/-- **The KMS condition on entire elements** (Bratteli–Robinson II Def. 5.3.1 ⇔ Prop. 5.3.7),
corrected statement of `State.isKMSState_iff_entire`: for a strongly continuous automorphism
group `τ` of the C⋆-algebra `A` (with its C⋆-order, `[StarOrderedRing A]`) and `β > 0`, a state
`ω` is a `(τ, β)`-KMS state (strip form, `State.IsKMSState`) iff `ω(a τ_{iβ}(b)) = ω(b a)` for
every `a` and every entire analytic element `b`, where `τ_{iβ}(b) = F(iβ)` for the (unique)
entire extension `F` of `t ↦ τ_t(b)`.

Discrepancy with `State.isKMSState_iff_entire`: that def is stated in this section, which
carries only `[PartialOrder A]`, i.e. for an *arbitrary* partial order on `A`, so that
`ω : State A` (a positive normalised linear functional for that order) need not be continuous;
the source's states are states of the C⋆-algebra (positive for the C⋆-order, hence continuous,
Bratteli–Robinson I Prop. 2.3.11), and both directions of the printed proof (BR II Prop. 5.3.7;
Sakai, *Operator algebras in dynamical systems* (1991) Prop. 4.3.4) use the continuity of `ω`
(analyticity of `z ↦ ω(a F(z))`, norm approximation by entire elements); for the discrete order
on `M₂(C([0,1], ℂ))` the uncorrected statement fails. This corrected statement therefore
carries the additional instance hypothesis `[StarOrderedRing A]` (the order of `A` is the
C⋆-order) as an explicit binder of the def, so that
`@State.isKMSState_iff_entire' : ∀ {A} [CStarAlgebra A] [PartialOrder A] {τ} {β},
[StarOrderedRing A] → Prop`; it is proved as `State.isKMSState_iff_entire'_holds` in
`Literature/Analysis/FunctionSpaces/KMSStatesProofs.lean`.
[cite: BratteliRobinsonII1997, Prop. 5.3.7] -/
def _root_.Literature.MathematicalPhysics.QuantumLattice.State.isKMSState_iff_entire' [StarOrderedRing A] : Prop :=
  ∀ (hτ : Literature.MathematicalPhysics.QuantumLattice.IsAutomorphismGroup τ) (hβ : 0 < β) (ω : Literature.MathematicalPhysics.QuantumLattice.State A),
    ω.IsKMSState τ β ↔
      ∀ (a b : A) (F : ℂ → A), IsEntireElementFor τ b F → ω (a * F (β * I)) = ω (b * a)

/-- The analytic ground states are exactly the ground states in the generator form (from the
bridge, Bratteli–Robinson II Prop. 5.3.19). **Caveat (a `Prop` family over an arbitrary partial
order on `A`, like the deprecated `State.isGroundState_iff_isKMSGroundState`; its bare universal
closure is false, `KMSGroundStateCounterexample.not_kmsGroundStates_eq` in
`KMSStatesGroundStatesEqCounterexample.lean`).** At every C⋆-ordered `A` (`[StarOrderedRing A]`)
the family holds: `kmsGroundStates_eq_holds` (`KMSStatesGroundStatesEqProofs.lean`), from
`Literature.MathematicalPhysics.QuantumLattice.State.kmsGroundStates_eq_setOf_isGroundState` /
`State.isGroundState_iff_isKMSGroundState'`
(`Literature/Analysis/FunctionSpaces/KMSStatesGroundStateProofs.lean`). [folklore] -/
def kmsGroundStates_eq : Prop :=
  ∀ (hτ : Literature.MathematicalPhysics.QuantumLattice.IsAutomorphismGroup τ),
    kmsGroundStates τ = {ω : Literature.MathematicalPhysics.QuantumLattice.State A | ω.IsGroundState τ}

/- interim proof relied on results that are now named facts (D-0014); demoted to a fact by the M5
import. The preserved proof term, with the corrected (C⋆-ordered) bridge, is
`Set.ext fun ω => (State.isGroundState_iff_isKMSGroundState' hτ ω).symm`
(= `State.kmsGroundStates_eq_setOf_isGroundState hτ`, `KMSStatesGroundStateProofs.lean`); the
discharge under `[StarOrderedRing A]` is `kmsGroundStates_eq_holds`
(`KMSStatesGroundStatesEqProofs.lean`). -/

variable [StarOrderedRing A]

**********

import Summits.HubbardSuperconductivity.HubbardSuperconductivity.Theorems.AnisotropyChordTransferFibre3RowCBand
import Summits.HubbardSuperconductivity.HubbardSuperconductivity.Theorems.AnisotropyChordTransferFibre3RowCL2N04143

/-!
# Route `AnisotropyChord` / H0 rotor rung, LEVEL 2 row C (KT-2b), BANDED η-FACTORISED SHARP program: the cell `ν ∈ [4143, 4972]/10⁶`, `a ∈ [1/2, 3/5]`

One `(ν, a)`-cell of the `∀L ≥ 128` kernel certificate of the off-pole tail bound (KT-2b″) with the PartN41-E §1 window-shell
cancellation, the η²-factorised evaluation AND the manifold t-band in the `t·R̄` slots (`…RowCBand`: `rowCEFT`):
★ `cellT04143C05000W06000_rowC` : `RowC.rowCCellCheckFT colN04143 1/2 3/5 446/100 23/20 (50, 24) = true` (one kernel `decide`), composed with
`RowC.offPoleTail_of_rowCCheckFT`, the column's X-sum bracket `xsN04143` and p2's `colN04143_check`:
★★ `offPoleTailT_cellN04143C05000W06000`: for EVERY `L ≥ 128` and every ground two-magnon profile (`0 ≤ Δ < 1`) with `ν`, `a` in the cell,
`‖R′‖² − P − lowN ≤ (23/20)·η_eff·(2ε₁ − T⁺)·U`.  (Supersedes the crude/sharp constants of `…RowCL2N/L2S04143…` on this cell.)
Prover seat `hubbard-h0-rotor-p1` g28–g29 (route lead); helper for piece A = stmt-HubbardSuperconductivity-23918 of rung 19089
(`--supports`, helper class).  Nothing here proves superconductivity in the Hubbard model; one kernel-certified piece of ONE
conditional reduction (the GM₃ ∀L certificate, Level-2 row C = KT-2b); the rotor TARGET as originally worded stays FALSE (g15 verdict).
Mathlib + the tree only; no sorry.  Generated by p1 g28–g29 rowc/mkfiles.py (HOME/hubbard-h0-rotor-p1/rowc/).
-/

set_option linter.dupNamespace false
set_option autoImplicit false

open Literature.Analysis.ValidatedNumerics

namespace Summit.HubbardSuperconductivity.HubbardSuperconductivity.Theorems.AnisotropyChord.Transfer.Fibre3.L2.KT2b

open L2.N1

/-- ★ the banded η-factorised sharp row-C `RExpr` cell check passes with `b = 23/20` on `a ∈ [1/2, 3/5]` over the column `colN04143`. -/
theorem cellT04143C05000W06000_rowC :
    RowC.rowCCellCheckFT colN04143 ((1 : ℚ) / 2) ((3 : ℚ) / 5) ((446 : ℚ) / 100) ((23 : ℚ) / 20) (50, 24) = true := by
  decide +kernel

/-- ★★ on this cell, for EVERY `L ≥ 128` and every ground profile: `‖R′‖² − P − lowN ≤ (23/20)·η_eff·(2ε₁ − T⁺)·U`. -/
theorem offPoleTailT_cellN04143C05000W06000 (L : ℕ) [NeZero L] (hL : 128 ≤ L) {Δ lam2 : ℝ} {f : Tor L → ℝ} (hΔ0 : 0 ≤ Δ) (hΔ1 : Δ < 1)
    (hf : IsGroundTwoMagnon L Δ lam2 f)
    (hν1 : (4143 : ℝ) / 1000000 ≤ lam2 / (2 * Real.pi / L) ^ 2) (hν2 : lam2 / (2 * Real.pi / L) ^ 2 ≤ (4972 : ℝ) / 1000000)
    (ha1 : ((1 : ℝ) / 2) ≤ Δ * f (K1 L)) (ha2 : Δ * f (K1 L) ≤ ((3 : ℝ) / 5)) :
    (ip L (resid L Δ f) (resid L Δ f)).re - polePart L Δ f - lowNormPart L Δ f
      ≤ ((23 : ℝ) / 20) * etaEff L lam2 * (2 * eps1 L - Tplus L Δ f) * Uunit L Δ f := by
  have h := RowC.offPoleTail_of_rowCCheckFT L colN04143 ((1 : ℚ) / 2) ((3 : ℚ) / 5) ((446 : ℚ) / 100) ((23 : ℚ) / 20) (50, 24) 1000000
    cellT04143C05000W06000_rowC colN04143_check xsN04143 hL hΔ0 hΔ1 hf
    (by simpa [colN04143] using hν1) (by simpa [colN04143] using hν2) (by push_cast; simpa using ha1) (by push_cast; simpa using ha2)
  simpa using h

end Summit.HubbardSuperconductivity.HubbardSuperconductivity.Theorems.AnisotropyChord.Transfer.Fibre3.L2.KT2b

**********

TASK DETAILS
From the line that has "decide +kernel" through the line that has "(ip L (resid", copy every line exactly as it appears above, and leave out all others.

RESPONSE TO THE EXERCISE
  decide +kernel

/-- ★★ on this cell, for EVERY `L ≥ 128` and every ground profile: `‖R′‖² − P − lowN ≤ (23/20)·η_eff·(2ε₁ − T⁺)·U`. -/
theorem offPoleTailT_cellN04143C05000W06000 (L : ℕ) [NeZero L] (hL : 128 ≤ L) {Δ lam2 : ℝ} {f : Tor L → ℝ} (hΔ0 : 0 ≤ Δ) (hΔ1 : Δ < 1)
    (hf : IsGroundTwoMagnon L Δ lam2 f)
    (hν1 : (4143 : ℝ) / 1000000 ≤ lam2 / (2 * Real.pi / L) ^ 2) (hν2 : lam2 / (2 * Real.pi / L) ^ 2 ≤ (4972 : ℝ) / 1000000)
    (ha1 : ((1 : ℝ) / 2) ≤ Δ * f (K1 L)) (ha2 : Δ * f (K1 L) ≤ ((3 : ℝ) / 5)) :
    (ip L (resid L Δ f) (resid L Δ f)).re - polePart L Δ f - lowNormPart L Δ f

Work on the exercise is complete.